Hi All,
I’m currently facing an issue where applying PPO training using trl==0.11.3
on top of my SFT model seems to make no difference at all in the final evaluation metrics. Here’s a snapshot of the comparison before and after PPO:
=== Summary Metrics ===
| model | exact_match | rouge1_f1 | rouge2_f1 | rougeL_f1 | bleu | meteor | inference_time_sec |
|---------------------------|-------------|-----------|-----------|-----------|----------|---------|---------------------|
| SFT-SeaLLMs-v3-7B-LoRA | 0.0428571 | 0.657684 | 0.524886 | 0.618101 | 0.418482 | 0.6555 | 46.5213 |
| PPO-SFT-SeaLLMs-v3-7B-LoRA| 0.0428571 | 0.657684 | 0.524886 | 0.618101 | 0.418482 | 0.6555 | 42.8529 |
Issue
Although the PPO loop runs successfully, the final model appears to behave identically to the original SFT model. Rewards do vary across training steps, and no errors are raised. Yet, the downstream generation quality remains unchanged.

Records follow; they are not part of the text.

/-! ## Compositions to the crux items BY NAME -/

/-- **The crux `PoloidalWindowRigidity` (K2, stmt-NavierStokesRegularity-19708) BY NAME ⇐ S0 ∧ ⟨27893⟩ ∧ (R9,R10,R15,R16,R18–R20,F1–F3, ESC-END, CONVERGENT-WEB) ∧ C2b′**: tree
`…HotSplitComposition.poloidalWindowRigidity_of_residues` (v1.1; v1 went through `…HotLoopsReduction…` + this file's HL3′).  CONDITIONAL; no summit is proved. -/
theorem PoloidalWindowRigidity_of_hotForest (hO : Literature.ModelTheory.ExponentialFields.VandendriesMiller1994_realAnExp_isOMinimal) :
    Summit.NavierStokesRegularity.NavierStokesRegularity.Theses.PoloidalWindowDoor.PoloidalWindowRigidity :=
  -- v1.1 (critic A1): `hotForest_peaklessEmpty` is HL3′ BY NAME through `…HotSplitCells.peaklessEmpty_of_ridges`; this term is definitionally the tree's
  -- `…HotSplitComposition.poloidalWindowRigidity_of_residues stub_localTHEmptyHypNUGRS stub_wall stub_cellC2aRidge stub_cellC2bRidge` (see the `example`s below).
  PoloidalWindowDoorPoloidalWindowRigidityHotLoopsReduction.poloidalWindowRigidity_of_NUGRS_of_growth_of_peakless
    stub_localTHEmptyHypNUGRS stub_wall (hotForest_peaklessEmpty hO)

/-- **The item `LrcModEntire` (stmt-NavierStokesRegularity-20428) BY NAME ⇐ S0 ∧ ⟨27893⟩ ∧ (R9,R10,R15,R16,R18–R20,F1–F3, ESC-END, CONVERGENT-WEB) ∧ C2b′.** CONDITIONAL. -/
theorem LrcModEntire_of_hotForest (hO : Literature.ModelTheory.ExponentialFields.VandendriesMiller1994_realAnExp_isOMinimal) :
    Summit.NavierStokesRegularity.NavierStokesRegularity.Theses.PoloidalWindowDoor.LrcModEntire :=
  PoloidalWindowDoorPoloidalWindowRigidityHotLoopsReduction.lrcModEntire_of_NUGRS_of_growth_of_peakless
    stub_localTHEmptyHypNUGRS stub_wall (hotForest_peaklessEmpty hO)

/-- v1.1 (critic A1): the same two compositions through the tree's `…HotSplitComposition…_of_residues` BY NAME (S0, wall, C2a′, C2b′ — the residue of
this line being the DERIVED one); `example`s, so the census reads them and the audit counts no duplicate items. -/
example (hO : Literature.ModelTheory.ExponentialFields.VandendriesMiller1994_realAnExp_isOMinimal) :
    Summit.NavierStokesRegularity.NavierStokesRegularity.Theses.PoloidalWindowDoor.PoloidalWindowRigidity :=
  PoloidalWindowDoorPoloidalWindowRigidityHotSplitComposition.poloidalWindowRigidity_of_residues
    stub_localTHEmptyHypNUGRS stub_wall (stub_cellC2aRidge hO) stub_cellC2bRidge

example (hO : Literature.ModelTheory.ExponentialFields.VandendriesMiller1994_realAnExp_isOMinimal) :
    Summit.NavierStokesRegularity.NavierStokesRegularity.Theses.PoloidalWindowDoor.LrcModEntire :=
  PoloidalWindowDoorPoloidalWindowRigidityHotSplitComposition.lrcModEntire_of_residues
    stub_localTHEmptyHypNUGRS stub_wall (stub_cellC2aRidge hO) stub_cellC2bRidge

end Summit.NavierStokesRegularity.NavierStokesRegularity.Cruxes.PoloidalWindowRigidity.HotForest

Below is the full training code I’m using (compatible with trl==0.11.3
):
#!/usr/bin/env python
# Compatible with trl==0.11.3
# Launch with: accelerate launch --config_file accelerate_config_ppo.yaml train_ppo.py
import os
import json
import math
from functools import lru_cache
import torch
import numpy as np
from datasets import load_dataset
from transformers import AutoTokenizer
from trl import (
set_seed,
PPOConfig,
PPOTrainer,
AutoModelForCausalLMWithValueHead,
create_reference_model,
)
from trl.core import respond_to_batch
from openai import OpenAI
from tqdm.auto import tqdm
SEED = 42
MODEL_NAME = os.getenv("POLICY_MODEL", "../sft/sft_mp_final")
DATA_PATH = os.getenv("DATASET_PATH", "../datasets/cqa_ppo.jsonl")

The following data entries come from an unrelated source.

import Summits.NavierStokesRegularity.NavierStokesRegularity.Theses.AdaptedFrequency
import Summits.NavierStokesRegularity.NavierStokesRegularity.Theorems.AdaptedFrequencyAdaptedFrequencyConvergesStubHullTransfer
import Summits.NavierStokesRegularity.NavierStokesRegularity.Theorems.AdaptedFrequencyAdaptedFrequencyConvergesStubPinchingLower
import Summits.NavierStokesRegularity.NavierStokesRegularity.Theorems.AdaptedFrequencyAdaptedFrequencyConvergesStubPinchingUpper
import HarnessLib

/-!
# `TangentFlowTransfer` proved unconditionally, via two-sided pinching
# (route `AdaptedFrequency`, item `TangentFlowTransfer`, stmt-NavierStokesRegularity-10494)

All results proved. The item `TangentFlowTransfer` (Type-I compactness at a backward-singular
point carries the adapted kernel `G`, the adapted enstrophy `H` and the adapted frequency `Λ` to a
tangent flow with `H̄ > 0` and `Λ̄ ≡ lim Λ`) was previously reduced to a NON-DEGENERACY hypothesis
on the blow-up limit (`tangentFlowTransfer_of_hyp`, `tangentFlowTransfer_of_persistence`). That
hypothesis is now free: the two-sided PINCHING `c₀ ≤ (T − t)² H(t) ≤ C₁` of the adapted enstrophy
on a final window (`stub_pinchingLower`, `stub_pinchingUpper`, line `tauberian-omega-limit` of
crux `AdaptedFrequencyConverges`) is scale invariant, hence passes to EVERY Type-I zoom limit at
the singular point and gives `H̄(τ) ≥ c₀/τ² > 0` for all `τ < 0`.

Proof (copy of the structure of `hullTransfer_unit` / `stub_hullTransfer`, line
`cloud-frame-effective-tsai`):

1. common pinching window from the two landed stubs (`tangentFlowTransfer_pinching`);
2. zoom about `(T, x₀)` along the scales `c_k = 1/(k+1)` after viscosity normalisation
   (`hullTransfer_zoomData`): classical unit-viscosity Type-I Oseen-mild fields on windows
   `[A_k, 0)`, `A_k → −∞`, adapted kernels with fixed Gaussian constants, EXACT frequency
   covariance `Λ_k(τ) = Λ(T + c_k² τ/ν)` and transported pinching;
3. since `T + c_k² τ/ν ↑ T` strictly from below (`tangentFlowTransfer_tendsto_zoomTime`),
   `Λ_k(τ) → Λ₀` for every `τ < 0`;
4. `C²_loc` compactness (`exists_tendsto_of_typeI_oseenMild_windows`), kernel stability
   (`kernelStability`, `isAdaptedBackwardKernel_of_limit`), one pressure
   (`exists_isClassicalNSSolutionOn_Iio_of_isTypeIAncientMild`);
5. `H_k(τ) → H̄(τ)` (`hullTransfer_tendsto_enstrophy_frequency`), so the limit is pinched from
   below and `H̄ > 0`; then `Λ̄ ≡ Λ₀` (`adaptedFrequency_limit_eq`);
6. time dilation back to viscosity `ν` (`AdaptedFrequencyTangentFlowTransferDilation`), which
   keeps positivity of `H̄` and constancy of `Λ̄`.
-/

noncomputable section

open MeasureTheory Set Function Filter TopologicalSpace Metric
open scoped Topology

namespace Summit.NavierStokesRegularity.NavierStokesRegularity.Theorems

open Literature.Analysis Literature.Analysis.FluidPDE
open Summit.NavierStokesRegularity.NavierStokesRegularity.Theorems.AdaptedFrequencyConverges.CloudFrameEffectiveTsai
open Summit.NavierStokesRegularity.NavierStokesRegularity.Theorems.AdaptedFrequencyConverges.TauberianOmegaLimit

/-- **Step 1: two-sided pinching on a common final window.** Under the hypotheses of the item,
the lower pinching `c₀ ≤ (T − t)² H(t)` (`stub_pinchingLower`) and the upper pinching
`(T − t)² H(t) ≤ C₁` (`stub_pinchingUpper`) hold simultaneously on `[t₁, T)` for
`t₁ = max t₁ₗ t₁ᵤ`. [folklore] -/
theorem tangentFlowTransfer_pinching {ν T : ℝ} (hν : 0 < ν) (hT : 0 < T)
    {u : ℝ → EuclideanSpace ℝ (Fin 3) → EuclideanSpace ℝ (Fin 3)}
    {p : ℝ → EuclideanSpace ℝ (Fin 3) → ℝ} (hcl : IsClassicalNSSolutionOn (Ico 0 T) ν 0 u p)
    (hLH : IsLerayHopfOn T ν 0 (u 0) u) (hdec : HasRapidSpatialDecay (u 0))
    (hTI : IsTypeIBlowup u T) {x₀ : EuclideanSpace ℝ (Fin 3)} {t₀ : ℝ} (ht₀ : t₀ ∈ Ico 0 T)
    (hsing : ∀ r : ℝ, 0 < r → eLpNorm (uncurry u) ⊤
      (volume.restrict (parabolicCylinder r ((T, x₀) : ℝ × EuclideanSpace ℝ (Fin 3)))) = ⊤)
    {G : ℝ → EuclideanSpace ℝ (Fin 3) → ℝ} (hK : IsAdaptedBackwardKernel ν u (Ico t₀ T) T x₀ G)
    (hGc : IsGaussianComparable G (Ico t₀ T) T x₀) :
    ∃ t₁ ∈ Ico t₀ T, ∃ c₀ C₁ : ℝ, 0 < c₀ ∧ ∀ t ∈ Ico t₁ T,
      c₀ ≤ (T - t) ^ 2 * adaptedEnstrophy u G t ∧ (T - t) ^ 2 * adaptedEnstrophy u G t ≤ C₁ := by
  obtain ⟨tl, htl, c₀, hc₀, hlow⟩ :=
    stub_pinchingLower ν T u p x₀ t₀ G hν hT hcl hLH hdec hTI ht₀ hsing hK hGc
  obtain ⟨tu, htu, C₁, hup⟩ :=
    stub_pinchingUpper ν T u p x₀ t₀ G hν hT hcl hLH hdec hTI ht₀ hsing hK hGc
  refine ⟨max tl tu, ⟨le_trans htl.1 (le_max_left _ _), max_lt htl.2 htu.2⟩, c₀, C₁, hc₀,
    fun t ht => ⟨hlow t ⟨(le_max_left _ _).trans ht.1, ht.2⟩,
      hup t ⟨(le_max_right _ _).trans ht.1, ht.2⟩⟩⟩

/-- **Step 3: the zoom times tend to the blow-up time strictly from below.** For `τ < 0`,
`ν > 0` and scales `c_k → 0⁺`, `T + c_k² τ/ν → T` within `(−∞, T)`. [folklore] -/
theorem tangentFlowTransfer_tendsto_zoomTime (T : ℝ) {ν τ : ℝ} (hν : 0 < ν) (hτ : τ < 0)
    {c : ℕ → ℝ} (hc : ∀ k, 0 < c k) (hc0 : Tendsto c atTop (𝓝 0)) :
    Tendsto (fun k => T + c k ^ 2 * τ / ν) atTop (𝓝[<] T) := by
  have h1 : Tendsto (fun k => T + c k ^ 2 * τ / ν) atTop (𝓝 (T + 0 ^ 2 * τ / ν)) :=
    tendsto_const_nhds.add (((hc0.pow 2).mul_const τ).div_const ν)
  rw [zero_pow two_ne_zero, zero_mul, zero_div, add_zero] at h1
  refine tendsto_nhdsWithin_iff.2 ⟨h1, Eventually.of_forall fun k => ?_⟩
  show T + c k ^ 2 * τ / ν < T
  have : c k ^ 2 * τ / ν < 0 :=
    div_neg_of_neg_of_pos (mul_neg_of_pos_of_neg (pow_pos (hc k) 2) hτ) hν
  linarith

/-- **Steps 2–5 at unit viscosity: the non-degenerate tangent pair with constant frequency.**
Under the hypotheses of the item (Type-I classical Leray–Hopf solution, adapted kernel on
`[t₀, T)` under two-sided Gaussian bounds, adapted frequency `Λ → Λ₀` as `t ↑ T`) and two-sided
pinching on `[t₁, T)`, there are a constant `C₀`, a classical unit-viscosity solution `(W, q)`
on `(−∞, 0)` with `‖W‖ ≤ C₀/√(−t)`, and an adapted kernel `K` of `W` on `(−∞, 0)` with pole
`(0, 0)` under two-sided Gaussian bounds, whose adapted enstrophy is positive and whose adapted
frequency is identically `Λ₀` on `(−∞, 0)`. [folklore] -/
theorem tangentFlowTransfer_unit {ν T : ℝ} (hν : 0 < ν) (hT : 0 < T)
    {u : ℝ → EuclideanSpace ℝ (Fin 3) → EuclideanSpace ℝ (Fin 3)}
    {p : ℝ → EuclideanSpace ℝ (Fin 3) → ℝ} (hcl : IsClassicalNSSolutionOn (Ico 0 T) ν 0 u p)
    (hLH : IsLerayHopfOn T ν 0 (u 0) u) (hTI : IsTypeIBlowup u T)
    {x₀ : EuclideanSpace ℝ (Fin 3)} {t₀ : ℝ} (ht₀ : t₀ ∈ Ico 0 T)
    {G : ℝ → EuclideanSpace ℝ (Fin 3) → ℝ} (hK : IsAdaptedBackwardKernel ν u (Ico t₀ T) T x₀ G)
    {a₁ a₂ A₁ A₂ : ℝ} (ha₁ : 0 < a₁) (ha₂ : 0 < a₂) (hA₁ : 0 < A₁) (hA₂ : 0 < A₂)
    (hGb : ∀ t ∈ Ico t₀ T, ∀ x,
      a₁ * (T - t) ^ (-(3:ℝ) / 2) * Real.exp (-(‖x - x₀‖ ^ 2) / (a₂ * (T - t))) ≤ G t x ∧
        G t x ≤ A₁ * (T - t) ^ (-(3:ℝ) / 2) * Real.exp (-(‖x - x₀‖ ^ 2) / (A₂ * (T - t))))
    {t₁ c₀ C₁ : ℝ} (ht₁ : t₁ ∈ Ico t₀ T) (hc₀ : 0 < c₀)
    (hpinch : ∀ t ∈ Ico t₁ T, c₀ ≤ (T - t) ^ 2 * adaptedEnstrophy u G t ∧
      (T - t) ^ 2 * adaptedEnstrophy u G t ≤ C₁)
    {Λ₀ : ℝ} (hlim : Tendsto (adaptedFrequency u G T) (𝓝[<] T) (𝓝 Λ₀)) :
    ∃ (C₀ : ℝ) (W : ℝ → EuclideanSpace ℝ (Fin 3) → EuclideanSpace ℝ (Fin 3))
      (q : ℝ → EuclideanSpace ℝ (Fin 3) → ℝ) (K : ℝ → EuclideanSpace ℝ (Fin 3) → ℝ),
      IsClassicalNSSolutionOn (Iio 0) 1 0 W q ∧
      (∀ t ∈ Iio (0:ℝ), ∀ x, ‖W t x‖ ≤ C₀ / Real.sqrt (-t)) ∧
      IsAdaptedBackwardKernel 1 W (Iio 0) 0 0 K ∧
      (∀ t ∈ Iio (0:ℝ), ∀ x,
        (a₁ * ν ^ ((3:ℝ) / 2)) * ((0:ℝ) - t) ^ (-(3:ℝ) / 2) *
            Real.exp (-(‖x - (0 : EuclideanSpace ℝ (Fin 3))‖ ^ 2) / ((a₂ / ν) * ((0:ℝ) - t))) ≤
          K t x ∧
        K t x ≤ (A₁ * ν ^ ((3:ℝ) / 2)) * ((0:ℝ) - t) ^ (-(3:ℝ) / 2) *
            Real.exp (-(‖x - (0 : EuclideanSpace ℝ (Fin 3))‖ ^ 2) / ((A₂ / ν) * ((0:ℝ) - t)))) ∧
      (∀ τ ∈ Iio (0:ℝ), 0 < adaptedEnstrophy W K τ) ∧
      (∀ τ ∈ Iio (0:ℝ), adaptedFrequency W K 0 τ = Λ₀) := by
  -- a Type-I window
  obtain ⟨Cu, tu, htuT, hI⟩ := exists_window_of_isTypeIBlowup hTI
  -- the scales `c_k = 1/(k+1) → 0⁺`
  set c : ℕ → ℝ := fun k => 1 / ((k:ℝ) + 1) with hcdef
  have hc : ∀ k, 0 < c k := fun k => one_div_nat_succ_pos k
  have hc0 : Tendsto c atTop (𝓝 0) := tendsto_one_div_add_atTop_nhds_zero_nat
  -- Step 2: the zoomed, viscosity-normalised data (exact frequency covariance, pinching)
  obtain ⟨C₀, A, w, pw, g, hC₀, hA, -, hclw, hIw, hmildw, hgw, hgb, hfreq, hpin⟩ :=
    hullTransfer_zoomData hν hT hcl hLH htuT hI ht₀ hK hGb hpinch hc hc0
  -- Step 3: the zoomed frequencies converge to `Λ₀` at every `τ < 0`
  have hfreqlim : ∀ τ < 0,
      Tendsto (fun k => adaptedFrequency (w k) (g k) 0 τ) atTop (𝓝 Λ₀) := by
    intro τ hτ
    refine (hlim.comp (tangentFlowTransfer_tendsto_zoomTime T hν hτ hc hc0)).congr ?_
    intro k
    exact (hfreq k τ).symm
  -- Step 4a: `C²_loc` extraction
  have hcont : ∀ k, ContinuousOn (uncurry (w k)) (Ioo (A k) 0 ×ˢ univ) := fun k =>
    (hclw k).smooth_velocity.continuousOn.mono (prod_mono Ioo_subset_Ico_self Subset.rfl)
  have hwdf : ∀ k, ∀ t ∈ Ioo (A k) 0, IsWeaklyDivFree (w k t) := fun k t ht =>
    VectorCalculus.IsDivFree.isWeaklyDivFree_holds ((hclw k).divFree t (Ioo_subset_Ico_self ht))
      (contDiff_infty.1 ((hclw k).contDiff_velocity (Ioo_subset_Ico_self ht)) 1)
  obtain ⟨φ, hφ, W, hW, hW0, hW1, hW2⟩ :=
    exists_tendsto_of_typeI_oseenMild_windows hC₀ hA hcont hwdf hmildw hIw
  -- Step 4b: kernel stability along the subsequence
  have hφt : Tendsto φ atTop atTop := hφ.tendsto_atTop
  have ha₁' : 0 < a₁ * ν ^ ((3:ℝ) / 2) := mul_pos ha₁ (Real.rpow_pos_of_pos hν _)
  have hA₁' : 0 < A₁ * ν ^ ((3:ℝ) / 2) := mul_pos hA₁ (Real.rpow_pos_of_pos hν _)
  have ha₂' : 0 < a₂ / ν := div_pos ha₂ hν
  have hA₂' : 0 < A₂ / ν := div_pos hA₂ hν
  obtain ⟨ψ, hψ, K, hKc, hKeq, hgK⟩ := kernelStability C₀ (a₁ * ν ^ ((3:ℝ) / 2)) (a₂ / ν)
    (A₁ * ν ^ ((3:ℝ) / 2)) (A₂ / ν) (A ∘ φ) (fun k => w (φ k)) (fun k => pw (φ k))
    (fun k => g (φ k)) W hC₀ ha₁' ha₂' hA₁' hA₂' (hA.comp hφt) (fun k => hclw (φ k))
    (fun k => hIw (φ k)) (fun k => hmildw (φ k)) (fun k => hgw (φ k)) (fun k => hgb (φ k))
    hW hW0 hW1 hW2
  have hψt : Tendsto ψ atTop atTop := hψ.tendsto_atTop
  have hφψt : Tendsto (fun j => φ (ψ j)) atTop atTop := hφt.comp hψt
  obtain ⟨hKW, hKb⟩ := isAdaptedBackwardKernel_of_limit (g := fun j => g (φ (ψ j)))
    (A := fun j => A (φ (ψ j))) (hA.comp hφψt) (fun j => (hgw _).integral_eq_one)
    (fun j t ht => ((hgw _).contDiff_slice ht).continuous) ha₁' hA₂'
    (fun j => hgb (φ (ψ j))) hKc hKeq hgK
  -- Step 4c: one pressure for the tangent flow
  obtain ⟨q, hWcl⟩ := exists_isClassicalNSSolutionOn_Iio_of_isTypeIAncientMild hW
  -- Step 5a: `H_k(τ) → H̄(τ)` along `j ↦ φ (ψ j)`
  have hHlim := fun (τ : ℝ) (hτ : τ < 0) =>
    (hullTransfer_tendsto_enstrophy_frequency hC₀ (hA.comp hφψt) (fun k => hclw (φ (ψ k)))
      (fun k => hmildw (φ (ψ k))) (fun k => hIw (φ (ψ k))) (fun k => hgw (φ (ψ k))) hA₁'.le hA₂'
      (fun k t ht x => (hgb (φ (ψ k)) t ht x).2) hWcl hKW
      (fun t ht x => (tendsto_at_of_tendstoLocallyUniformly (hW1 t ht) x).comp hψt)
      (fun t ht x => (tendsto_at_of_tendstoLocallyUniformly (hW2 t ht) x).comp hψt) hgK hτ).1
  -- Step 5b: the limit pair is pinched from below, hence non-degenerate
  have hposW : ∀ τ < 0, 0 < adaptedEnstrophy W K τ := by
    intro τ hτ
    have hH := (hHlim τ hτ).const_mul ((-τ) ^ 2)
    have hev : ∀ᶠ j in atTop, t₁ ≤ T + c (φ (ψ j)) ^ 2 * τ / ν :=
      ((tendsto_nhds_of_tendsto_nhdsWithin (tangentFlowTransfer_tendsto_zoomTime T hν hτ
        (fun j => hc (φ (ψ j))) (hc0.comp hφψt))).eventually
        (eventually_gt_nhds ht₁.2)).mono fun j hj => hj.le
    have h1 : c₀ ≤ (-τ) ^ 2 * adaptedEnstrophy W K τ :=
      ge_of_tendsto hH (hev.mono fun j hj => (hpin _ τ hτ hj).1)
    exact pos_of_mul_pos_right (hc₀.trans_le h1) (pow_pos (neg_pos.2 hτ) 2).le
  -- Step 5c: transfer of the frequency, `Λ̄ ≡ Λ₀`
  have hΛW : ∀ τ < 0, adaptedFrequency W K 0 τ = Λ₀ :=
    adaptedFrequency_limit_eq hC₀ (hA.comp hφψt) (fun k => hclw (φ (ψ k)))
      (fun k => hmildw (φ (ψ k))) (fun k => hIw (φ (ψ k))) (fun k => hgw (φ (ψ k))) hA₁'.le hA₂'
      (fun k t ht x => (hgb (φ (ψ k)) t ht x).2) hWcl hKW
      (fun t ht x => (tendsto_at_of_tendstoLocallyUniformly (hW1 t ht) x).comp hψt)
      (fun t ht x => (tendsto_at_of_tendstoLocallyUniformly (hW2 t ht) x).comp hψt) hgK
      (fun τ hτ => (hfreqlim τ hτ).comp hφψt) hposW
  exact ⟨C₀, W, q, K, hWcl, fun t ht x => hW.norm_le ht x, hKW, hKb, fun τ hτ => hposW τ hτ,
    fun τ hτ => hΛW τ hτ⟩

/-- **`TangentFlowTransfer` (item stmt-NavierStokesRegularity-10494), proved.** At a
backward-singular point `(T, x₀)` of a Type-I classical Leray–Hopf solution from a rapidly
decaying datum, for every flow-adapted, two-sided Gaussian-comparable backward kernel `G` on
`[t₀, T)` whose adapted frequency `Λ(t) = (T − t) H′(t)/H(t)` tends to `Λ₀` as `t ↑ T`, there is
an eternal Type-I pair at viscosity `ν`: a classical solution `(v, q)` of NS on `ℝ³ × (−∞, 0)`
with `‖v(t, x)‖ ≤ C/√(−t)`, an adapted kernel `K` of `v` on `(−∞, 0)` with pole `(0, 0)` (the
five clauses), two-sided Gaussian-comparable, whose adapted enstrophy is positive and whose
adapted frequency is identically `Λ₀` on `(−∞, 0)`. Non-degeneracy comes from the scale-invariant
pinching of `(T − t)² H` (module docstring). [folklore] -/
theorem adaptedFrequency_tangentFlowTransfer_proof :
    Summit.NavierStokesRegularity.NavierStokesRegularity.Theses.AdaptedFrequency.TangentFlowTransfer := by
  intro ν T hν hT u p hcl hLH hdec hTI x₀ t₀ G ht₀ hsing hK hcomp H Λ hH hΛ Λ₀ hlim
  subst hH hΛ
  -- the kernel clauses and the Gaussian comparability of the item
  have hK' : IsAdaptedBackwardKernel ν u (Ico t₀ T) T x₀ G := isAdaptedBackwardKernel_iff.2 hK
  have hGc : IsGaussianComparable G (Ico t₀ T) T x₀ := isGaussianComparable_iff_fin_three.2 hcomp
  obtain ⟨a₁, a₂, A₁, A₂, ha₁, ha₂, hA₁, hA₂, hGb⟩ := hcomp
  have hlim' : Tendsto (adaptedFrequency u G T) (𝓝[<] T) (𝓝 Λ₀) := hlim
  -- Step 1: two-sided pinching on a final window
  obtain ⟨t₁, ht₁, c₀, C₁, hc₀, hpinch⟩ :=
    tangentFlowTransfer_pinching hν hT hcl hLH hdec hTI ht₀ hsing hK' hGc
  -- Steps 2–5 at unit viscosity
  obtain ⟨C₀, W, q, K, hWcl, hWI, hKW, hKb, hposW, hΛW⟩ :=
    tangentFlowTransfer_unit hν hT hcl hLH hTI ht₀ hK' ha₁ ha₂ hA₁ hA₂ hGb ht₁ hc₀ hpinch hlim'
  -- Step 6: back to viscosity `ν`
  have ha₁' : 0 < a₁ * ν ^ ((3:ℝ) / 2) := mul_pos ha₁ (Real.rpow_pos_of_pos hν _)
  have hA₁' : 0 < A₁ * ν ^ ((3:ℝ) / 2) := mul_pos hA₁ (Real.rpow_pos_of_pos hν _)
  have ha₂' : 0 < a₂ / ν := div_pos ha₂ hν
  have hA₂' : 0 < A₂ / ν := div_pos hA₂ hν
  have h3 : Module.finrank ℝ (EuclideanSpace ℝ (Fin 3)) = 3 := finrank_euclideanSpace_fin
  have h3' : ((Module.finrank ℝ (EuclideanSpace ℝ (Fin 3)) : ℕ) : ℝ) = 3 := by rw [h3]; norm_num
  have hvcl := isClassicalNSSolutionOn_dilate_Iio hWcl hν
  rw [mul_one] at hvcl
  have hKν := isAdaptedBackwardKernel_dilate_Iio hKW hν
  rw [mul_one] at hKν
  have hKνb := gaussian_bounds_dilate_Iio (E := EuclideanSpace ℝ (Fin 3)) (G := K)
    (x₀ := (0 : EuclideanSpace ℝ (Fin 3)))
    (c₁ := a₁ * ν ^ ((3:ℝ) / 2)) (c₂ := a₂ / ν) (C₁ := A₁ * ν ^ ((3:ℝ) / 2)) (C₂ := A₂ / ν) hν
    (by rw [h3']; exact hKb)
  rw [h3'] at hKνb
  refine ⟨C₀ * Real.sqrt ν, ν • stPull ν 1 0 0 W, ν ^ 2 • stPull ν 1 0 0 q, stPull ν 1 0 0 K,
    hvcl, typeI_bound_dilate hWI hν, hKν.contDiffOn, hKν.pos, hKν.adjoint_eq,
    hKν.integral_eq_one, hKν.tendsto_integral_mul, ?_, ?_⟩
  · -- Gaussian comparability of the dilated kernel
    exact ⟨a₁ * ν ^ ((3:ℝ) / 2) * ν ^ (-(3:ℝ) / 2), a₂ / ν * ν,
      A₁ * ν ^ ((3:ℝ) / 2) * ν ^ (-(3:ℝ) / 2), A₂ / ν * ν,
      mul_pos ha₁' (Real.rpow_pos_of_pos hν _), mul_pos ha₂' hν,
      mul_pos hA₁' (Real.rpow_pos_of_pos hν _), mul_pos hA₂' hν, hKνb⟩
  · -- positivity of `H̄` and constancy of `Λ̄` are dilation invariant
    rintro _ _ rfl rfl
    exact ⟨adaptedEnstrophy_dilate_pos hposW hν, adaptedFrequency_dilate_const hΛW hν⟩

end Summit.NavierStokesRegularity.NavierStokesRegularity.Theorems

end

LOG_DIR = os.getenv("LOG_DIR", "trainer_output/ppo_logs")
OUTPUT_DIR = os.getenv("OUTPUT_DIR", "ppo_model_final")
set_seed(SEED)
torch.manual_seed(SEED)
torch.cuda.manual_seed_all(SEED)
ppo_cfg = PPOConfig(
model_name=MODEL_NAME,
learning_rate=1e-5,
batch_size=1,
world_size=8,
mini_batch_size=1,
seed=42,
ppo_epochs=1,
kl_penalty="full",
log_with="tensorboard",
project_kwargs={"logging_dir": LOG_DIR},
)
tokenizer = AutoTokenizer.from_pretrained(MODEL_NAME, local_files_only=True, use_fast=True)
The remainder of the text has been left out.